Sunday, September 20, 2015

Corn Tortillas-Take One

This morning at 2:15am I was sitting at work waiting for someone to pee.  ('cause I didn't make an informed decision about my career choice when I was 17yo)  And I decided in the moment that I wanted to learn to make my own corn tortillas.  Fresh tortillas.  I wrote it down so I wouldn't forget it. And I came home from church this afternoon on a mission.  Oddly, I already had masa harina, a plastic shopping bag, and a tortilla press in my cupboard.  (Unlike last Sunday when I had to borrow 4 eggs at 10:30pm to make cherry bars) Because the STP had a desire for fresh corn tortillas a long time ago.  (That's what make this marriage work.  We think alike--just years apart.)  Here is what I learned:  I need a bigger cast iron skillet or griddle.  My tortilla press does not work as well as the press in the youtube video.  You should have a plan for what you plan to put in your tortillas before you start cooking them.  All said and done, with the STP's enthusiastic help, we had quesadillas for lunch today made with fresh homemade corn tortillas.  And I am determined to get good at this. Putting "Master Corn Tortillas" on my bucket list.
I'm not on call tonight. Plan to sleep straight thru the night.  Unless I have to get up at 2:15 to pee.
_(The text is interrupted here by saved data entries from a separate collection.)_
import Literature.AlgebraicGeometry.HodgeTheory.HardLefschetzHodgeRiemannHolds
import Literature.AlgebraicGeometry.HodgeTheory.HodgeIndexPrimitiveAlgebraic
import Literature.AlgebraicGeometry.HodgeTheory.HodgeIndexSurface
import Literature.AlgebraicGeometry.HodgeTheory.AlgebraicClassesHodgeTypeHolds
import Literature.Topology.FourManifolds.ComplexProjectiveSpaceCohomology
import HarnessLib

/-!
# The Hodge index theorem for primitive algebraic classes and for surfaces: discharges

Family `hodge`, layer `Literature/AlgebraicGeometry/HodgeTheory`. Theorems-only companion (no
definition, no named fact; D-0026) of the files `HodgeIndexPrimitiveAlgebraic` (named fact
`hodgeIndex_primitiveAlgebraic n X`: Grothendieck's standard conjecture of Hodge type for the
hyperplane class of a smooth projective complex `n`-fold, sign-free — Murre §7.7 (HStC), Kleiman 1968
§3, Hartshorne App. A Thm. 5.2) and `HodgeIndexSurface` (named fact `hodgeIndex_surface X`: the Hodge
index theorem for a smooth projective surface, homological and sign-free form — Hartshorne V Thm. 1.9,
V Thm. 1.10, App. A Thm. 5.2). Both are now theorems of the tree:

* `HardLefschetzNFold.hasHodgeIndex_of_hodgeRiemann` — a hard Lefschetz datum whose class has the
  sign-free Hodge–Riemann anisotropy on rational primitive `(m,m)`-classes (the property recorded by
  the named fact `hardLefschetz_hodgeRiemann d X`, C. Voisin, *Hodge Theory and Complex Algebraic
  Geometry I*, Thm. 6.32) has the Hodge index property on primitive ALGEBRAIC classes: an algebraic
  class `x ∈ Nᵖ H²ᵖ(X(ℂ); ℂ)` is of Hodge type `(p,p)` (Voisin I Prop. 11.20, the tree's theorem
  `isOfHodgeType_of_mem_algebraicClasses_of_isSmoothProjective`), and `x ∪ Lʳ x = Lʳ x ∪ x` in even
  degrees (graded commutativity of the Alexander–Whitney cup product, `cupProduct_gradedComm_holds`);
* `hodgeIndex_primitiveAlgebraic_holds` — **discharge of `hodgeIndex_primitiveAlgebraic n X`** for every
  `(n, X)`, from the theorem `hardLefschetz_hodgeRiemann_holds` (file `HardLefschetzHodgeRiemannHolds`);
* `HardLefschetzNFold.cupProduct_hyperplaneClass_self_ne_zero` — on a smooth projective SURFACE the
  hyperplane class of a hard Lefschetz datum has `[H] ∪ [H] ≠ 0` ("`H² > 0`", Hartshorne V Thm. 1.10):
  `L² : H⁰(X(ℂ); ℂ) → H⁴(X(ℂ); ℂ)` is bijective (hard Lefschetz, Voisin I Thm. 6.25) and
  `L² 1 = [H] ∪ ([H] ∪ 1) = [H] ∪ [H]`, while `1 ≠ 0` in `H⁰` of the (non-empty, path-connected)
  space `X(ℂ)` (`dim H⁰ = 1`, Hatcher §3.1 p. 199);
* `hodgeIndex_surface_holds` — **discharge of `hodgeIndex_surface X`** for every `X`: the witness is
  the hyperplane class `h = [H]` of the datum of `hodgeIndex_primitiveAlgebraic_holds 2 X` — rational,
  supported on a divisor, of type `(1,1)` (algebraic classes are Hodge classes), `h ∪ h ≠ 0` (previous
  item) — and the `∀ c` clause is `HardLefschetzNFold.HasHodgeIndex.surface` (file
  `HodgeIndexPrimitiveAlgebraic`).

Consequences already wired in the tree become unconditional, e.g. the non-degeneracy statements
`exists_cup_ne_zero_of_hodgeIndex` / `exists_rational_oneOne_cup_ne_zero` of `HodgeIndexSurface`
(with `lefschetzOneOne_rational_holds`) and the per-surface Schoen descent partner
`exists_algebraic_partner_of_hodgeIndex_of_algebraic` of `WeilClassesDescendingTransfer`.

What is NOT here: the signs (the named facts are sign-free by design: no orientation
`H^{2n}(X(ℂ); ℂ) ≅ ℂ` is fixed on the summit carrier); the statement for the SPECIFIC class
`c₁(𝒪_X(1))` of a chosen embedding (the facts assert `∃ Λ` / `∃ h`, exactly what is discharged).

## References

* [MurreTorino1994] J. P. Murre, Algebraic cycles and algebraic aspects of cohomology and K-theory,
  LNM 1594 (1994), §7.7 (HStC).
* [Kleiman1968] S. L. Kleiman, Algebraic cycles and the Weil conjectures, in: Dix exposés sur la
  cohomologie des schémas (1968), §3.
* [Hartshorne1977] R. Hartshorne, Algebraic Geometry (Springer 1977), V Thm. 1.9, V Thm. 1.10,
  App. A Thm. 5.2.
* [VoisinHodgeI2002] C. Voisin, Hodge Theory and Complex Algebraic Geometry I (CUP 2002), Thm. 6.25,
  Thm. 6.32, Prop. 11.20.
* [HatcherAT2002] A. Hatcher, Algebraic Topology (CUP 2002), §3.1 p. 199, §3.2 p. 211, Thm. 3.11.
-/

noncomputable section

open CategoryTheory AlgebraicGeometry Module
open Literature.AlgebraicTopology.SingularHomology Literature.Geometry.Kaehler

namespace Literature.AlgebraicGeometry.HodgeTheory

section HodgeTheory

variable {n : ℕ} {X : Motives.SchemeOver ℂ}

/-! ### From Hodge–Riemann anisotropy to the Hodge index property on primitive algebraic classes -/

/-- **Hodge–Riemann anisotropy on rational primitive `(m,m)`-classes implies the Hodge index property on
primitive algebraic classes** (Murre §7.7: "in characteristic zero (HStC) is true by Hodge theory"):
for `Λ : HardLefschetzNFold n X` on a smooth projective `n`-fold whose class satisfies, for
`2m + s = n` and `y ∈ H^{2m}(X(ℂ); ℂ)` rational of type `(m,m)` with `L^{s+1} y = 0`, `y ≠ 0`, the
anisotropy `Lˢ y ∪ y ≠ 0` (the clause of `hardLefschetz_hodgeRiemann n X`, Voisin I Thm. 6.32 sign-free),
every rational ALGEBRAIC non-zero primitive `x ∈ Nᵖ H²ᵖ` has `x ∪ Lʳ x ≠ 0` (`2p + r = n`): `x` is of type
`(p,p)` by Voisin I Prop. 11.20 (`isOfHodgeType_of_mem_algebraicClasses_of_isSmoothProjective`), and
`x ∪ Lʳ x = Lʳ x ∪ x` (graded commutativity in even degrees, Hatcher Thm. 3.11).
[cite: MurreTorino1994, §7.7 (HStC)] [cite: VoisinHodgeI2002, Thm. 6.32 and Prop. 11.20]
[cite: HatcherAT2002, §3.2 Thm. 3.11] -/
theorem HardLefschetzNFold.hasHodgeIndex_of_hodgeRiemann (hX : Motives.IsSmoothProjective n X)
    (Λ : HardLefschetzNFold n X)
    (hHR : ∀ (m s : ℕ) (_ : 2 * m + s = n) (y : complexBetti X (2 * m)), IsRationalClass y →
      IsOfHodgeType n X (2 * m) m m y →
      Λ.L (s + 1) (2 * m) (2 * m + 2 * (s + 1)) rfl y = 0 → y ≠ 0 →
      cupProduct (show 2 * m + 2 * s + 2 * m = 2 * n by omega)
        (Λ.L s (2 * m) (2 * m + 2 * s) rfl y) y ≠ 0) :
    Λ.HasHodgeIndex := by
  intro p r hpr x hxQ hxN hx0 hprim
  have hxT : IsOfHodgeType n X (2 * p) p p x :=
    isOfHodgeType_of_mem_algebraicClasses_of_isSmoothProjective hX p hxN
  have key := hHR p r hpr x hxQ hxT hprim hx0
  intro h0
  apply key
  rw [cupProduct_gradedComm_holds ℂ _ (show 2 * p + 2 * r + 2 * p = 2 * n by omega)
    (show 2 * p + (2 * p + 2 * r) = 2 * n by omega) (Λ.L r (2 * p) (2 * p + 2 * r) rfl x) x, h0,
    smul_zero]

/-- **`hodgeIndex_primitiveAlgebraic n X` HOLDS** (Grothendieck's standard conjecture of Hodge type for
smooth projective complex varieties, sign-free, on primitive algebraic classes; Murre §7.7 (HStC),
Kleiman 1968 §3, Hartshorne App. A Thm. 5.2): the datum `Λ` of the theorem
`hardLefschetz_hodgeRiemann_holds` (hyperplane-type class of a projective embedding; hard Lefschetz,
Voisin I Thm. 6.25; Hodge–Riemann, Thm. 6.32) has the Hodge index property by
`HardLefschetzNFold.hasHodgeIndex_of_hodgeRiemann`. Relies on nothing unproved.
[cite: MurreTorino1994, §7.7 (HStC)] [cite: Kleiman1968, §3] [cite: Hartshorne1977, App. A Thm. 5.2]
[cite: VoisinHodgeI2002, Thm. 6.25 and Thm. 6.32] -/
theorem hodgeIndex_primitiveAlgebraic_holds : hodgeIndex_primitiveAlgebraic n X := fun hX ↦ by
  obtain ⟨Λ, hHR⟩ := hardLefschetz_hodgeRiemann_holds (d := n) (X := X) hX
  exact ⟨Λ, Λ.hasHodgeIndex_of_hodgeRiemann hX hHR⟩

/-! ### The surface case -/

/-- **`1 ≠ 0` in `H⁰(X(ℂ); ℂ)`** for `X` smooth projective: `X(ℂ)` is path connected (connected, SGA1
XII Prop. 2.4, and a topological manifold), so `H⁰(X(ℂ); ℂ) = ℂ · 1` is a line (Hatcher §3.1 p. 199);
were `1 = 0` the line would be `0`. [cite: HatcherAT2002, §3.1 p. 199] -/
theorem singularCohomology_one_complexPoints_ne_zero (hX : Motives.IsSmoothProjective n X) :
    singularCohomology.one ℂ (Motives.ComplexPoints X) ≠ 0 := by
  haveI : PathConnectedSpace (Motives.ComplexPoints X) :=
    pathConnectedSpace_complexPoints_of_isSmoothProjective hX
  intro h1
  have hsub : Subsingleton (singularCohomology ℂ ℂ (Motives.ComplexPoints X) 0) := by
    refine ⟨fun a b ↦ ?_⟩
    obtain ⟨s, rfl⟩ :=
      Literature.Topology.FourManifolds.ComplexProjectiveSpace.exists_eq_smul_one (K := ℂ) a
    obtain ⟨t, rfl⟩ :=
      Literature.Topology.FourManifolds.ComplexProjectiveSpace.exists_eq_smul_one (K := ℂ) b
    rw [h1, smul_zero, smul_zero]
  have hfin : Module.finrank ℂ (singularCohomology ℂ ℂ (Motives.ComplexPoints X) 0) = 1 :=
    Literature.Topology.FourManifolds.ComplexProjectiveSpace.finrank_singularCohomology_zero
  rw [Module.finrank_zero_of_subsingleton] at hfin
  exact zero_ne_one hfin

/-- **`[H] ∪ [H] ≠ 0` on a surface** ("`H² > 0`", Hartshorne V Thm. 1.10 / Ex. V.1.1; here only the
non-vanishing): for a hard Lefschetz datum `Λ` on a smooth projective surface, `L² : H⁰(X(ℂ); ℂ) →
H⁴(X(ℂ); ℂ)` is bijective (Voisin I Thm. 6.25 at `k = 0`), `L² 1 = [H] ∪ ([H] ∪ 1) = [H] ∪ [H]`
(`a ∪ 1 = a`, Hatcher §3.2 p. 211), and `1 ≠ 0` in `H⁰(X(ℂ); ℂ)`.
[cite: Hartshorne1977, V Thm. 1.10] [cite: VoisinHodgeI2002, Thm. 6.25] [cite: HatcherAT2002, §3.2 p. 211] -/
theorem HardLefschetzNFold.cupProduct_hyperplaneClass_self_ne_zero (hX : Motives.IsSmoothProjective 2 X)
    (Λ : HardLefschetzNFold 2 X) :
    cupProduct two_add_two Λ.hyperplaneClass Λ.hyperplaneClass ≠ 0 := by
  intro hhh
  have hbij := Λ.bijective_L (j := 2) (k := 0) (by omega) 4 (by omega)
  -- `L² 1 = [H] ∪ ([H] ∪ 1) = [H] ∪ [H] = 0`
  have hL2 : Λ.L 2 0 4 (by omega) (singularCohomology.one ℂ (Motives.ComplexPoints X)) = 0 := by
    rw [HardLefschetzNFold.L, lefschetzPowTo_succ_apply Λ.hyperplaneClass 1 0 2 4 (by omega) (by omega)
      two_add_two, lefschetzPowTo_succ_apply Λ.hyperplaneClass 0 0 0 2 (by omega) (by omega) rfl,
      lefschetzPowTo_zero_apply, lefschetzOperator_apply, lefschetzOperator_apply, cupProduct_one]
    exact hhh
  have h10 : singularCohomology.one ℂ (Motives.ComplexPoints X) = 0 :=
    hbij.1 (by rw [hL2, map_zero])
  exact singularCohomology_one_complexPoints_ne_zero hX h10

/-- **`hodgeIndex_surface X` HOLDS** (the Hodge index theorem for a smooth projective complex surface,
homological sign-free form: Hartshorne V Thm. 1.9 "`D ≢ 0`, `D.H = 0` ⟹ `D² < 0`" with V Thm. 1.10
`H² > 0` and App. A Thm. 5.2; Voisin I Thm. 6.32). Witness: the hyperplane class `h = [H]` of the datum
`Λ` of `hodgeIndex_primitiveAlgebraic_holds 2 X` — rational (`Λ.isRationalClass_hyperplaneClass`),
supported on a divisor (`Λ.hyperplaneClass_mem`), hence of type `(1,1)` (Voisin I Prop. 11.20,
`isOfHodgeType_of_mem_algebraicClasses_of_isSmoothProjective`), with `h ∪ h ≠ 0`
(`HardLefschetzNFold.cupProduct_hyperplaneClass_self_ne_zero`); the clause on rational divisor classes
`c` with `c ∪ h = 0`, `c ≠ 0` is `HardLefschetzNFold.HasHodgeIndex.surface`. Relies on nothing unproved.
[cite: Hartshorne1977, V Thm. 1.9, V Thm. 1.10 and App. A Thm. 5.2] [cite: VoisinHodgeI2002, Thm. 6.32 and Prop. 11.20] -/
theorem hodgeIndex_surface_holds : hodgeIndex_surface X := fun hX ↦ by
  obtain ⟨Λ, hΛ⟩ := hodgeIndex_primitiveAlgebraic_holds (n := 2) (X := X) hX
  refine ⟨Λ.hyperplaneClass, Λ.isRationalClass_hyperplaneClass, ?_, Λ.hyperplaneClass_mem,
    Λ.cupProduct_hyperplaneClass_self_ne_zero hX, fun c hcQ hcN hch hc0 ↦
      hΛ.surface c hcQ hcN hch hc0⟩
  exact isOfHodgeType_of_mem_algebraicClasses_of_isSmoothProjective hX 1 Λ.hyperplaneClass_mem

end HodgeTheory

end Literature.AlgebraicGeometry.HodgeTheory

end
Wednesday, September 09, 2015

If I Took My Camera to the Camp Out

I would have snapped a picture of our tent in the woods.  I would have taken a picture of our queen sized air mattress before it deflated.  I would have taken a picture of the STP sleeping flat on the ground and me up in the air. A picture of my feet wearing my pink wool socks.   And one of my sleeping bag with a lump in the bottom where the SLD was snuggled.
I would have taken a picture of the campfire.  One with high dancing flames and another with red hot coals.  And the perfectly toasted marshmallow just before I put it inside a peanut butter oreo. S'moreos.  You would have taken a picture of me with my mouth open wide, stuffing a peanut butter s'moreo inside.  And one of everyone who ate a s'moreo.  
I would have taken a picture of the SLD in the kayak with the STP and myself.  It would have us all three perfectly framed.  Smiling. I would take it with a selfie stick (if I had one) so my face would not be disproportionately large and distorted.  And the SLD would be looking at the camera.  And the background would be lake and mountains with pine trees and blue skies with white clouds.
I would have taken a picture of the cow and calf moose along the shore of Sibley Lake.  You would be able to see what large majestic animals they are.  I would have taken a picture of the beaver dam and the pine tree the beavers were cutting down. Cut deep in on opposite sides of the tree.  I would have taken a close up of the wood chips on the ground around the tree so you could imagine how big and strong beaver teeth must be.  I would have taken a picture of the seaweed in the lake shimmering as its flat surface reflected the sun.  And a picture of the kayaks on top or the car.  
I would have taken a picture of the glassy lake surface when we went back for an evening kayak ride. And a million of the sunset.  From the lake.  From the car.  Glory rays shooting up from the horizon. You know I would.
I would have taken a picture of the STP preaching at the worship service outside.  And I would have snapped one of my friend Lisa standing behind her tripod on top of an ATV taking the group picture. And a picture of all the church campers lined up waiting for fellowship dinner.  
At least one of the rocks we went to see on the ATV.  The ones we climbed over and on.  I would have posed by the hoodoo so it looked like I was holding it up and I would have asked the STP to take my picture.  And I would have taken a picture of the deep pool in the stream so I could remember how clear the water was and how I could see the fish swimming.  
I would have taken a picture of the food I cooked and the food I ate.  Pizza Nachos.  Salmon/green bean foil packets.  Taco salad.  
I would have taken a picture of our tent coming down.  The empty campsite.  Of two little ones stomping their feet and refusing to leave when their parents insisted it was time to go home.   Because I felt the same way.  

And then I would leave the pictures on my camera.  Or delete them by accident.